Com uma pipeta multicanal, adicione 100 microlitros da suspensão celular em cada poço completando a semeadura em 30 segundos, mantenha um meio de poço apenas para fins de modelagem matemática. Em um adaptador de placa de 96 poços, mova os clipes vermelhos de cada lado para fora para permitir que a placa seja inserida. Precisamente, alinhe o poço A um da placa com a região A um do adaptador e aplique uma leve pressão na parte superior da placa para mantê-la firmemente no lugar.
Em seguida, trave os clipes vermelhos de volta. Pressione configurar para iniciar o instrumento após fechar a incubadora, todos os poços detectados corretamente serão indicados por uma cor verde no mapa da placa. Pressione o botão de verificação para autenticar as leituras de impedância absoluta.
Agora use o menu suspenso abaixo do mapa de placas para selecionar o tipo de placa que está sendo usada para o experimento. Selecione multifrequência para medir a impedância em várias frequências de corrente alternada. Por fim, clique no botão Iniciar para iniciar o experimento.
Permitir a proliferação das células até à formação de uma monocamada de elevada resistência, indicada por um aumento de ohms. Certifique-se de que o crescimento celular atingiu um platô antes de preparar as soluções de tratamento. Para preparar soluções de tratamento, coloque tubos de polipropileno de 1,1 mililitro rotulados em placas de tubo de tira.
Adicione três 50 microlitros das citocinas ou células de tratamento no tubo seguindo um mapa de placas pré-fabricado. Em seguida, coloque-os na incubadora para se aquecer. No software EISs.
Clique em pausar para interromper temporariamente o experimento em andamento. Quando solicitado, abra a incubadora e solte cuidadosamente os dois clipes vermelhos enquanto segura a placa com firmeza. Com o experimento ainda em estado pausado, transfira a placa para o exaustor estéril.
Em seguida, remova os tubos descascados de tratamento da incubadora. Com uma pipeta multicanal. Ressuspenda cuidadosamente o conteúdo dos tubos descascados de tratamento.

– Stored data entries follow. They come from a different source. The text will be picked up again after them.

import Summits.HubbardSuperconductivity.HubbardSuperconductivity.Theorems.AnisotropyChordTransferFibre3RowCBand
import Summits.HubbardSuperconductivity.HubbardSuperconductivity.Theorems.AnisotropyChordTransferFibre3RowCL2N00479

/-!
# Route `AnisotropyChord` / H0 rotor rung, LEVEL 2 row C (KT-2b), BANDED η-FACTORISED SHARP program: the cell `ν ∈ [479, 551]/10⁶`, `a ∈ [3/4, 4/5]`

One `(ν, a)`-cell of the `∀L ≥ 128` kernel certificate of the off-pole tail bound (KT-2b″) with the PartN41-E §1 window-shell
cancellation, the η²-factorised evaluation AND the manifold t-band in the `t·R̄` slots (`…RowCBand`: `rowCEFT`):
★ `cellT00479C07500W08000_rowC` : `RowC.rowCCellCheckFT colN00479 3/4 4/5 436/100 81/100 (50, 24) = true` (one kernel `decide`), composed with
`RowC.offPoleTail_of_rowCCheckFT`, the column's X-sum bracket `xsN00479` and p2's `colN00479_check`:
★★ `offPoleTailT_cellN00479C07500W08000`: for EVERY `L ≥ 128` and every ground two-magnon profile (`0 ≤ Δ < 1`) with `ν`, `a` in the cell,
`‖R′‖² − P − lowN ≤ (81/100)·η_eff·(2ε₁ − T⁺)·U`.  (Supersedes the crude/sharp constants of `…RowCL2N/L2S00479…` on this cell.)
Prover seat `hubbard-h0-rotor-p1` g28–g29 (route lead); helper for piece A = stmt-HubbardSuperconductivity-23918 of rung 19089
(`--supports`, helper class).  Nothing here proves superconductivity in the Hubbard model; one kernel-certified piece of ONE
conditional reduction (the GM₃ ∀L certificate, Level-2 row C = KT-2b); the rotor TARGET as originally worded stays FALSE (g15 verdict).
Mathlib + the tree only; no sorry.  Generated by p1 g28–g29 rowc/mkfiles.py (HOME/hubbard-h0-rotor-p1/rowc/).
-/

set_option linter.dupNamespace false
set_option autoImplicit false

open Literature.Analysis.ValidatedNumerics

namespace Summit.HubbardSuperconductivity.HubbardSuperconductivity.Theorems.AnisotropyChord.Transfer.Fibre3.L2.KT2b

open L2.N1

/-- ★ the banded η-factorised sharp row-C `RExpr` cell check passes with `b = 81/100` on `a ∈ [3/4, 4/5]` over the column `colN00479`. -/
theorem cellT00479C07500W08000_rowC :
    RowC.rowCCellCheckFT colN00479 ((3 : ℚ) / 4) ((4 : ℚ) / 5) ((436 : ℚ) / 100) ((81 : ℚ) / 100) (50, 24) = true := by
  decide +kernel

/-- ★★ on this cell, for EVERY `L ≥ 128` and every ground profile: `‖R′‖² − P − lowN ≤ (81/100)·η_eff·(2ε₁ − T⁺)·U`. -/
theorem offPoleTailT_cellN00479C07500W08000 (L : ℕ) [NeZero L] (hL : 128 ≤ L) {Δ lam2 : ℝ} {f : Tor L → ℝ} (hΔ0 : 0 ≤ Δ) (hΔ1 : Δ < 1)
    (hf : IsGroundTwoMagnon L Δ lam2 f)
    (hν1 : (479 : ℝ) / 1000000 ≤ lam2 / (2 * Real.pi / L) ^ 2) (hν2 : lam2 / (2 * Real.pi / L) ^ 2 ≤ (551 : ℝ) / 1000000)
    (ha1 : ((3 : ℝ) / 4) ≤ Δ * f (K1 L)) (ha2 : Δ * f (K1 L) ≤ ((4 : ℝ) / 5)) :
    (ip L (resid L Δ f) (resid L Δ f)).re - polePart L Δ f - lowNormPart L Δ f
      ≤ ((81 : ℝ) / 100) * etaEff L lam2 * (2 * eps1 L - Tplus L Δ f) * Uunit L Δ f := by
  have h := RowC.offPoleTail_of_rowCCheckFT L colN00479 ((3 : ℚ) / 4) ((4 : ℚ) / 5) ((436 : ℚ) / 100) ((81 : ℚ) / 100) (50, 24) 1000000
    cellT00479C07500W08000_rowC colN00479_check xsN00479 hL hΔ0 hΔ1 hf
    (by simpa [colN00479] using hν1) (by simpa [colN00479] using hν2) (by push_cast; simpa using ha1) (by push_cast; simpa using ha2)
  simpa using h

end Summit.HubbardSuperconductivity.HubbardSuperconductivity.Theorems.AnisotropyChord.Transfer.Fibre3.L2.KT2b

Agora pipete 100 microlitros de tratamento dos tubos descascados e transfira-os para os poços apropriados na placa de 96 poços, adicione apenas meios completos aos poços livres de células. Tente terminar a pipetagem em menos de cinco minutos, pois o resfriamento excessivo da placa pode afetar a resistência da monocamada de células endoteliais. Recoloque a placa tratada na máquina e verifique a impedância do eletrodo bem.
Confirme se as configurações corretas de aquisição de multifrequência e o catálogo de placas foram selecionados. Em seguida, pressione retomar para continuar o experimento. Depois que o experimento progredir para o ponto de extremidade desejado, pressione concluir para salvar automaticamente o arquivo gravado.
Navegue até o arquivo e clique em exportar dados para exportar os dados como um arquivo XLS ou CSV para análise posterior. O aumento da resistência foi observado ao longo de 30 horas, indicando a fase de crescimento das células endoteliais. Durante a fase de crescimento, as células se estabilizaram em diferentes níveis em 48 horas, a normalização da medição permitiu uma interpretação mais confiável das mudanças de resistência.
A contagem incorreta de células do endotélio cerebral antes do tratamento resultou em uma fase de crescimento flutuante, que gradualmente diminuiu em um platô de resistência estável. A densidade de semeadura celular otimizada e o volume de carga resultaram em uma fase de crescimento ideal. As citocinas pareciam ter um efeito transitório na barreira.
A adição de células de melanoma reduziu drasticamente a resistência da barreira. A barreira paracelular e o componente basolateral flutuaram com a adição das citocinas, a adição de células de melanoma resultou em uma maior magnitude de diminuição da barreira paracelular em relação ao componente basolateral.